What you should do - Below are the entries. Transcribe exactly the lines from the one with "vector field** of" through the one with "symmetric, so the", ends included, and leave out all others.

Collected data entries -
+===+
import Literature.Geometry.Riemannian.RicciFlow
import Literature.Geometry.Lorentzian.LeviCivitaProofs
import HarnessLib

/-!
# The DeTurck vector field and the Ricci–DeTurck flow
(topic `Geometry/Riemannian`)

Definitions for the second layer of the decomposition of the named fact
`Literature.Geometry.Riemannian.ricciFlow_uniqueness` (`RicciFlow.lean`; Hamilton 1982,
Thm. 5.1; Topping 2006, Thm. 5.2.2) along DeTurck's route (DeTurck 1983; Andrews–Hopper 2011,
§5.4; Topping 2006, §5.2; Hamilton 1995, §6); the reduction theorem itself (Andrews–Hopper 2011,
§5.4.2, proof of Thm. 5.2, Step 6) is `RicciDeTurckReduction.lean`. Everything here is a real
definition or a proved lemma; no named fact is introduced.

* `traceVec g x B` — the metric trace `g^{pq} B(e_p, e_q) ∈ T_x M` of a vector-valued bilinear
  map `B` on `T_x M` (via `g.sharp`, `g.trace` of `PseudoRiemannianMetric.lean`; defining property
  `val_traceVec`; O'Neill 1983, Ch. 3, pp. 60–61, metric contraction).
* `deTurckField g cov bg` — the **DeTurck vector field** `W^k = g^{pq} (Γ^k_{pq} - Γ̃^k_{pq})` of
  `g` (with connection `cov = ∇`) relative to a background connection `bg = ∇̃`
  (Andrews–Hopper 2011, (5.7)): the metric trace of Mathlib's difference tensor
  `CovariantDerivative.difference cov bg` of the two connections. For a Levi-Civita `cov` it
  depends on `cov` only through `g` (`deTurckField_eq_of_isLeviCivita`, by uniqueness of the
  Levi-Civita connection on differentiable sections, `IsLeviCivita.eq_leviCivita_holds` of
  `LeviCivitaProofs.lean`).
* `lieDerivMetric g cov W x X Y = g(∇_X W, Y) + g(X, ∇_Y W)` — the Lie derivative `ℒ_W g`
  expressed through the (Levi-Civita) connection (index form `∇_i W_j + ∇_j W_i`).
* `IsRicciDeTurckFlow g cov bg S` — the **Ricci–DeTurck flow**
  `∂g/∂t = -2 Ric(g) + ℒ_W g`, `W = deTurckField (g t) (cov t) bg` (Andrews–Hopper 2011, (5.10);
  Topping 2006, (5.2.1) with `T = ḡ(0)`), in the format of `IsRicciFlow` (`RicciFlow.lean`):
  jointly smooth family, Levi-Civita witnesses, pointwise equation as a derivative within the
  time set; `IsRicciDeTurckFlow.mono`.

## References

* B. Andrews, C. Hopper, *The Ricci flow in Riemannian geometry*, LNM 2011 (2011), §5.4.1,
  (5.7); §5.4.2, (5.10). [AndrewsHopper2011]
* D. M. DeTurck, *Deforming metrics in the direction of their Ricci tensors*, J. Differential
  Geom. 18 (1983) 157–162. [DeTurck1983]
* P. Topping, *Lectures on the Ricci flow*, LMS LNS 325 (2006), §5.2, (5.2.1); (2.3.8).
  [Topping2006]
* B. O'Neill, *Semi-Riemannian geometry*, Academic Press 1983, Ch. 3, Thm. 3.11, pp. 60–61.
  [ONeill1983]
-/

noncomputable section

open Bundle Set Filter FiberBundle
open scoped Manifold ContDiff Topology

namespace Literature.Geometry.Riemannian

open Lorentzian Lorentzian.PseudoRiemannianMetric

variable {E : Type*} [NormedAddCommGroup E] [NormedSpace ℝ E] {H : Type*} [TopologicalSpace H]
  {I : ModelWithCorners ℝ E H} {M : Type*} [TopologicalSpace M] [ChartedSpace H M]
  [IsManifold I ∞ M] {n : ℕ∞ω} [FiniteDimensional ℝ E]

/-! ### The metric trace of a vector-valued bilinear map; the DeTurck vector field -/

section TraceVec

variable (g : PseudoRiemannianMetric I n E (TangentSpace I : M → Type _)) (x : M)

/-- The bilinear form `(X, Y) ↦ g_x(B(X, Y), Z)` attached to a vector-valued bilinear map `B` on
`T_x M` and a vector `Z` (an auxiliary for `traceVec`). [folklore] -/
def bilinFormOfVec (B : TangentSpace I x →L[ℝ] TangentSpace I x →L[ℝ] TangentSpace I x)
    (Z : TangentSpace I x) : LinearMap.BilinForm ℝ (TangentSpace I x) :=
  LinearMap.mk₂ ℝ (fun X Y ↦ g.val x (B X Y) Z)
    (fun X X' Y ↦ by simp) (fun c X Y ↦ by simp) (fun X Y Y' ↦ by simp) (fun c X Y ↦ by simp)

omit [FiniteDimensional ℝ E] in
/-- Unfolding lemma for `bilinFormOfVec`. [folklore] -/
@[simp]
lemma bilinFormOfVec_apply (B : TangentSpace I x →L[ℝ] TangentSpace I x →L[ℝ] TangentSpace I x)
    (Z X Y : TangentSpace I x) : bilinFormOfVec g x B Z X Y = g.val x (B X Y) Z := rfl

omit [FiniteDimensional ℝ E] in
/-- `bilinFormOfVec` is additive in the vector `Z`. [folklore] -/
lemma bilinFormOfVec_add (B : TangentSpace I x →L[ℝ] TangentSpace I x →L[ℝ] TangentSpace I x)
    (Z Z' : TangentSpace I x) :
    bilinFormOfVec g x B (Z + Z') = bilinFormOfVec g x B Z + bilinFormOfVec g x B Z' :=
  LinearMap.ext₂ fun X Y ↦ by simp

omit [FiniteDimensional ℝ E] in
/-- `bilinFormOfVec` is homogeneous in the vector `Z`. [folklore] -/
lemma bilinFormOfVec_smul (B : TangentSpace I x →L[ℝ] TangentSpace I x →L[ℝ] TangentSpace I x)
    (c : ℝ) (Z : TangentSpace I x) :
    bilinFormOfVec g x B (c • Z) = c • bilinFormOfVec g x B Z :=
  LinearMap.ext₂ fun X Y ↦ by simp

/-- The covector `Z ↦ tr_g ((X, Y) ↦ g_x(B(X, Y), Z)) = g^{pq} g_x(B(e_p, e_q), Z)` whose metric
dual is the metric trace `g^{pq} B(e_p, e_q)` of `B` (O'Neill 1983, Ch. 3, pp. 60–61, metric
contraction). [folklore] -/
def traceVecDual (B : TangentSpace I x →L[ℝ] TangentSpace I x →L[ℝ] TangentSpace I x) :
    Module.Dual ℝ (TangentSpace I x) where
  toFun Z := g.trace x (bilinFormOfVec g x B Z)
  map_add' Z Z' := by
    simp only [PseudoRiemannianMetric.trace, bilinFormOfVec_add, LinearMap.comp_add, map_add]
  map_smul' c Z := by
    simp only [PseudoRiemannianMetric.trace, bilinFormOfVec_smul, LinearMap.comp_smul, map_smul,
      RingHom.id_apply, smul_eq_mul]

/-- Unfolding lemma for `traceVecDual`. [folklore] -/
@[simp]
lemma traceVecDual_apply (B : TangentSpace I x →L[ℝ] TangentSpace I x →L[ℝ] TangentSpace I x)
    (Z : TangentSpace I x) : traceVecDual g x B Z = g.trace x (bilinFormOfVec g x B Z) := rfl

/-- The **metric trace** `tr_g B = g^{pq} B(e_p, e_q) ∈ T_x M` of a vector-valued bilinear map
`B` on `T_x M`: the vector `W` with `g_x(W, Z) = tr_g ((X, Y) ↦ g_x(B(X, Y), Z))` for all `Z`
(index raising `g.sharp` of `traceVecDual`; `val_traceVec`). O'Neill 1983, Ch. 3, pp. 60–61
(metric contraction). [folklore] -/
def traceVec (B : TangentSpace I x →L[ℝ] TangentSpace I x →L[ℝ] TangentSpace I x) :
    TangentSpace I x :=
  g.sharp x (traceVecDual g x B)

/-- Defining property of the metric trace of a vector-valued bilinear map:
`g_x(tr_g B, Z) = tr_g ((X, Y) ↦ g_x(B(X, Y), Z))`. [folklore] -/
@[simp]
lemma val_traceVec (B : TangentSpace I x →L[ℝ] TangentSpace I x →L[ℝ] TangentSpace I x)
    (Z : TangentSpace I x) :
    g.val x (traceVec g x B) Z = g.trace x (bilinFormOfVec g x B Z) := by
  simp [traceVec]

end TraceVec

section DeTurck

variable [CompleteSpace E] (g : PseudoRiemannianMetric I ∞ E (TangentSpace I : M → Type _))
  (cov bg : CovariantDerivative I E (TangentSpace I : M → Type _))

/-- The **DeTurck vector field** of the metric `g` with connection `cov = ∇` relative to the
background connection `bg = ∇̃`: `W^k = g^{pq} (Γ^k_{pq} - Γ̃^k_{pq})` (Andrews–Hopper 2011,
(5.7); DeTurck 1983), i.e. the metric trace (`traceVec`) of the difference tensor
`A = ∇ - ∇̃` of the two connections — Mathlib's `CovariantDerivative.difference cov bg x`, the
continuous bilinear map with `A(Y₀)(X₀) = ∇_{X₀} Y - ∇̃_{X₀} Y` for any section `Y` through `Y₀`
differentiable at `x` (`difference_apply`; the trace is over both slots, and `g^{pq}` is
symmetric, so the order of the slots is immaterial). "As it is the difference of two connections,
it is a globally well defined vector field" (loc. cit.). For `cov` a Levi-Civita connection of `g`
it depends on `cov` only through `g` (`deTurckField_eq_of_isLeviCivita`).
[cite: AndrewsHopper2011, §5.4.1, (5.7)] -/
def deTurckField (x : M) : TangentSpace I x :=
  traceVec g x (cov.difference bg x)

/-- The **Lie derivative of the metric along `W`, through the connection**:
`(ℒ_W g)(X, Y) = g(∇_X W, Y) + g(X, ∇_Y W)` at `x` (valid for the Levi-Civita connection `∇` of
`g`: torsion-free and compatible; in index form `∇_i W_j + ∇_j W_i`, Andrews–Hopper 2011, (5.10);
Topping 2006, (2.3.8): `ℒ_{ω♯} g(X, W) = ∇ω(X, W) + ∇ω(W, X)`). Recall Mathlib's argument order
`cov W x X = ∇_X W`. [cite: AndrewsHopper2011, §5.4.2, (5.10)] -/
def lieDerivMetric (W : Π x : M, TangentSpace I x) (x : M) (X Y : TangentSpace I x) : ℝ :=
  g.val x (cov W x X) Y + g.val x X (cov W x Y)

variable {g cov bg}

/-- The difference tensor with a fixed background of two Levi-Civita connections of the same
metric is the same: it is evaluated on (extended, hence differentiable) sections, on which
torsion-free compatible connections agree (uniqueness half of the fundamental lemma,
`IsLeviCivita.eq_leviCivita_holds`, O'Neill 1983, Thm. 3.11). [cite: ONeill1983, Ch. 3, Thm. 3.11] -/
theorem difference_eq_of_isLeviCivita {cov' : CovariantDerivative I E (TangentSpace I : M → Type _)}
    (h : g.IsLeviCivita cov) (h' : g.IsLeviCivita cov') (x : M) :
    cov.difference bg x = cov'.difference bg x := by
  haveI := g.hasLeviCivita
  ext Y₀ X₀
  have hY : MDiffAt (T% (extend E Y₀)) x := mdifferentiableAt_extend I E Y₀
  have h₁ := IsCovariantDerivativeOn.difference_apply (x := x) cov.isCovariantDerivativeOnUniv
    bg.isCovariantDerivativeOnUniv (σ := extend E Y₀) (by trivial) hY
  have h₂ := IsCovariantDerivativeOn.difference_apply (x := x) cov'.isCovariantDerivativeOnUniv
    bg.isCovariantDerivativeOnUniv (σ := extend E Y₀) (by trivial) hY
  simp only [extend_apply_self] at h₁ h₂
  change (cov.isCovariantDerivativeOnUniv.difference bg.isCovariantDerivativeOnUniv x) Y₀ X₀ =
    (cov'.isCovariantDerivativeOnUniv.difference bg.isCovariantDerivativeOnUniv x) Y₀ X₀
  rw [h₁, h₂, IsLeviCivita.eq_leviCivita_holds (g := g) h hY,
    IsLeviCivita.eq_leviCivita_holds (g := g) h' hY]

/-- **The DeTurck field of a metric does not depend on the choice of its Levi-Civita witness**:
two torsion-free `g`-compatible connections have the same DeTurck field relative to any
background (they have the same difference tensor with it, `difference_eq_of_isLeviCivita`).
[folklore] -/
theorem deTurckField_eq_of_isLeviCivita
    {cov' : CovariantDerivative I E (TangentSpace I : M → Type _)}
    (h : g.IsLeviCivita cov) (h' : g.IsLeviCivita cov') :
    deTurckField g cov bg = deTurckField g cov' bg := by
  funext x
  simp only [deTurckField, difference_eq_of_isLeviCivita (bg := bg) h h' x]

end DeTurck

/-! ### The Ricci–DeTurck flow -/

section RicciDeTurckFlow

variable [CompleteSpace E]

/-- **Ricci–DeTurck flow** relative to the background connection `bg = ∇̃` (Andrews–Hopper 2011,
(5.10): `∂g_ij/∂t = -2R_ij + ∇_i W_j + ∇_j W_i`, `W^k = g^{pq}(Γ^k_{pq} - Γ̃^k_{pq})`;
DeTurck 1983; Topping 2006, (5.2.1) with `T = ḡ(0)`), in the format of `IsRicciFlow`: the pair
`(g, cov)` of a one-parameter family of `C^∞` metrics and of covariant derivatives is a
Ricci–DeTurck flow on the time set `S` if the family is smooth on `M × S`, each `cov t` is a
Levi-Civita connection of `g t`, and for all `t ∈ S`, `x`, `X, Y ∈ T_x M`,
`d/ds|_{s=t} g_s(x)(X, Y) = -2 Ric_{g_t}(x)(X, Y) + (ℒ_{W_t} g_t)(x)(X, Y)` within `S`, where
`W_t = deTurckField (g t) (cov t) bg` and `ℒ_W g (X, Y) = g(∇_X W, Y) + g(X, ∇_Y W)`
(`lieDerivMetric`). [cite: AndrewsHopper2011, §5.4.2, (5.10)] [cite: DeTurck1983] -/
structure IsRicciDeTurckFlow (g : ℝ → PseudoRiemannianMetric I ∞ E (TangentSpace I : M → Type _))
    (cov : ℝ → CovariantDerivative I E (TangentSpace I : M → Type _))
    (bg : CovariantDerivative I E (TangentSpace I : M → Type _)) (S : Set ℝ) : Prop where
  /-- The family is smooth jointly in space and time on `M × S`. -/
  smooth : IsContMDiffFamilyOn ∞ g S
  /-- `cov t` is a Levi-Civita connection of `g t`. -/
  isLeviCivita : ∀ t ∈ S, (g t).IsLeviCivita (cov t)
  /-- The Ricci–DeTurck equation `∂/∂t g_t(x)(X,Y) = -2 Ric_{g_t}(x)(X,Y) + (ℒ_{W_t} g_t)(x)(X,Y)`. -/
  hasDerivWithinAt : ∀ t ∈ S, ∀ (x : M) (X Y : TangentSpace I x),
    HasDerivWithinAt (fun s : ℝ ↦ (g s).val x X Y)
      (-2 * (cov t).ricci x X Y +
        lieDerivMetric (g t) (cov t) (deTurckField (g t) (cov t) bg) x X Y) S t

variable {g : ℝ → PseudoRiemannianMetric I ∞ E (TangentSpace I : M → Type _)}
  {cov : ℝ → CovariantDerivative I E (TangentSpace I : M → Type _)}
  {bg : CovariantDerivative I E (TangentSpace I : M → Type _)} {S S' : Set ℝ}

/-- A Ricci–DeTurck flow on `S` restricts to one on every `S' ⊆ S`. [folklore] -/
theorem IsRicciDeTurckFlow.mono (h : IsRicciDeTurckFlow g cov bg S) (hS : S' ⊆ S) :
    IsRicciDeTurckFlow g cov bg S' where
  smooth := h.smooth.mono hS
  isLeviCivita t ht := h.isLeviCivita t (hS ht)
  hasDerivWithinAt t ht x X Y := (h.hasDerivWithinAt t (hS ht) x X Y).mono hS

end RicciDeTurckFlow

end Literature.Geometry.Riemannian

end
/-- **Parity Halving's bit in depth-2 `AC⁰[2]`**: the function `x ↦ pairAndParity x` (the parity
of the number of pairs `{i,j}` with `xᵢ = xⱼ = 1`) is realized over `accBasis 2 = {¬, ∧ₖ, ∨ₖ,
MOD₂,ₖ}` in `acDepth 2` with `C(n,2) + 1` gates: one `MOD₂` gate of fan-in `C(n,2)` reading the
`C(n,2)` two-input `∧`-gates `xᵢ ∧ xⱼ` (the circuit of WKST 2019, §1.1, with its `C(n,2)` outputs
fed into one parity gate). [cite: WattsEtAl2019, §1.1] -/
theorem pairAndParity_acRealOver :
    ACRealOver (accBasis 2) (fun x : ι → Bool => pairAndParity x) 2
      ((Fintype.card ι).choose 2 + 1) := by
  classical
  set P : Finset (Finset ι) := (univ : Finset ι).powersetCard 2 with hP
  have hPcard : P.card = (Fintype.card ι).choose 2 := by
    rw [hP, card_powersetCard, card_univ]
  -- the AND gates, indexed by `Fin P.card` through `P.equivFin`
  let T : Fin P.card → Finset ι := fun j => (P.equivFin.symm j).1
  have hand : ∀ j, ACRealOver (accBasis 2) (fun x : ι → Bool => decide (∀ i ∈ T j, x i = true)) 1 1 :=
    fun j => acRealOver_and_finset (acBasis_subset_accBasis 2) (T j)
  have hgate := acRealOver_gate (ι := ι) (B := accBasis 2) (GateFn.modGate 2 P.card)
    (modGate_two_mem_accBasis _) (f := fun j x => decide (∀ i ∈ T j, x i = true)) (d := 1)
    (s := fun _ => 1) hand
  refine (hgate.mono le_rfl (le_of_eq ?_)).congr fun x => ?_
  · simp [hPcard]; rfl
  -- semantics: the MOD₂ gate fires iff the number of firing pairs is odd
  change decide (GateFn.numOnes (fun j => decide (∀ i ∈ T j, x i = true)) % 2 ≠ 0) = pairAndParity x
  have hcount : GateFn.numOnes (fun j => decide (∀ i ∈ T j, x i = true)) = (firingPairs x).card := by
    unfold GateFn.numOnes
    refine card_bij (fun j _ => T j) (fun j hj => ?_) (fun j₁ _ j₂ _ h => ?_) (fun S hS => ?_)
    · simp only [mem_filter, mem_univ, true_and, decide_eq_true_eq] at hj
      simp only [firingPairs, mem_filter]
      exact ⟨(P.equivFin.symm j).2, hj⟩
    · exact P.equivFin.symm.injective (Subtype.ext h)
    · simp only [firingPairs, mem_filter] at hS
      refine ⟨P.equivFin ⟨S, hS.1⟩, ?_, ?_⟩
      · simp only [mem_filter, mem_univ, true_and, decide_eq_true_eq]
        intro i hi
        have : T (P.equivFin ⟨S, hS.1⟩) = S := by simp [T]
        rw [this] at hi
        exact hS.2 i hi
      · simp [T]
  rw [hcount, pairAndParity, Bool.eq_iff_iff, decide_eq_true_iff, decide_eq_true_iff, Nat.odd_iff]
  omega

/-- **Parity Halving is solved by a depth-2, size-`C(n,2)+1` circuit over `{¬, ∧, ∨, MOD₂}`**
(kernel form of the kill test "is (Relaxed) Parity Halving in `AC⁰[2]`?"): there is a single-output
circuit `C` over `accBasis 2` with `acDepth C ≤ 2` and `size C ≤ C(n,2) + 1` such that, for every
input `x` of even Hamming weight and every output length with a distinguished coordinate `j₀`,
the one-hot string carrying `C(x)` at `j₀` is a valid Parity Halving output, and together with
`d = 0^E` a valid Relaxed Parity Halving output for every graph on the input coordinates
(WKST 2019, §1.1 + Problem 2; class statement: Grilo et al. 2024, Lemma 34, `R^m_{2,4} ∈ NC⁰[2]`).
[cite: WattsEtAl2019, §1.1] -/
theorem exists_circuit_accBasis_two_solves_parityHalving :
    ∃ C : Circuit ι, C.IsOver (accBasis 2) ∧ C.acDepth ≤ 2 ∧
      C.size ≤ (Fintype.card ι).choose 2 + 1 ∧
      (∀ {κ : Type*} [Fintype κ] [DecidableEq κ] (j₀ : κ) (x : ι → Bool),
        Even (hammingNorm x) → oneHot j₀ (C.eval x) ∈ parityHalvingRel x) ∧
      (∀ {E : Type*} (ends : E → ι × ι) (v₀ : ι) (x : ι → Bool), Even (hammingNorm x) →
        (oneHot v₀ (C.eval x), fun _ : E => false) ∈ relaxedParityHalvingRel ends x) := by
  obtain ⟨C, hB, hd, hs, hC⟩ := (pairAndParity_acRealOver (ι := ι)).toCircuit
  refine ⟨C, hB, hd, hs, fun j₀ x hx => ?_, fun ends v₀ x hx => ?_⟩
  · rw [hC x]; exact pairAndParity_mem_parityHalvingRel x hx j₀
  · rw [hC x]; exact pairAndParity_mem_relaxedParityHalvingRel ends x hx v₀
+===+
Answer space -
/-- The **DeTurck vector field** of the metric `g` with connection `cov = ∇` relative to the
background connection `bg = ∇̃`: `W^k = g^{pq} (Γ^k_{pq} - Γ̃^k_{pq})` (Andrews–Hopper 2011,
(5.7); DeTurck 1983), i.e. the metric trace (`traceVec`) of the difference tensor
`A = ∇ - ∇̃` of the two connections — Mathlib's `CovariantDerivative.difference cov bg x`, the
continuous bilinear map with `A(Y₀)(X₀) = ∇_{X₀} Y - ∇̃_{X₀} Y` for any section `Y` through `Y₀`
differentiable at `x` (`difference_apply`; the trace is over both slots, and `g^{pq}` is
symmetric, so the order of the slots is immaterial). "As it is the difference of two connections,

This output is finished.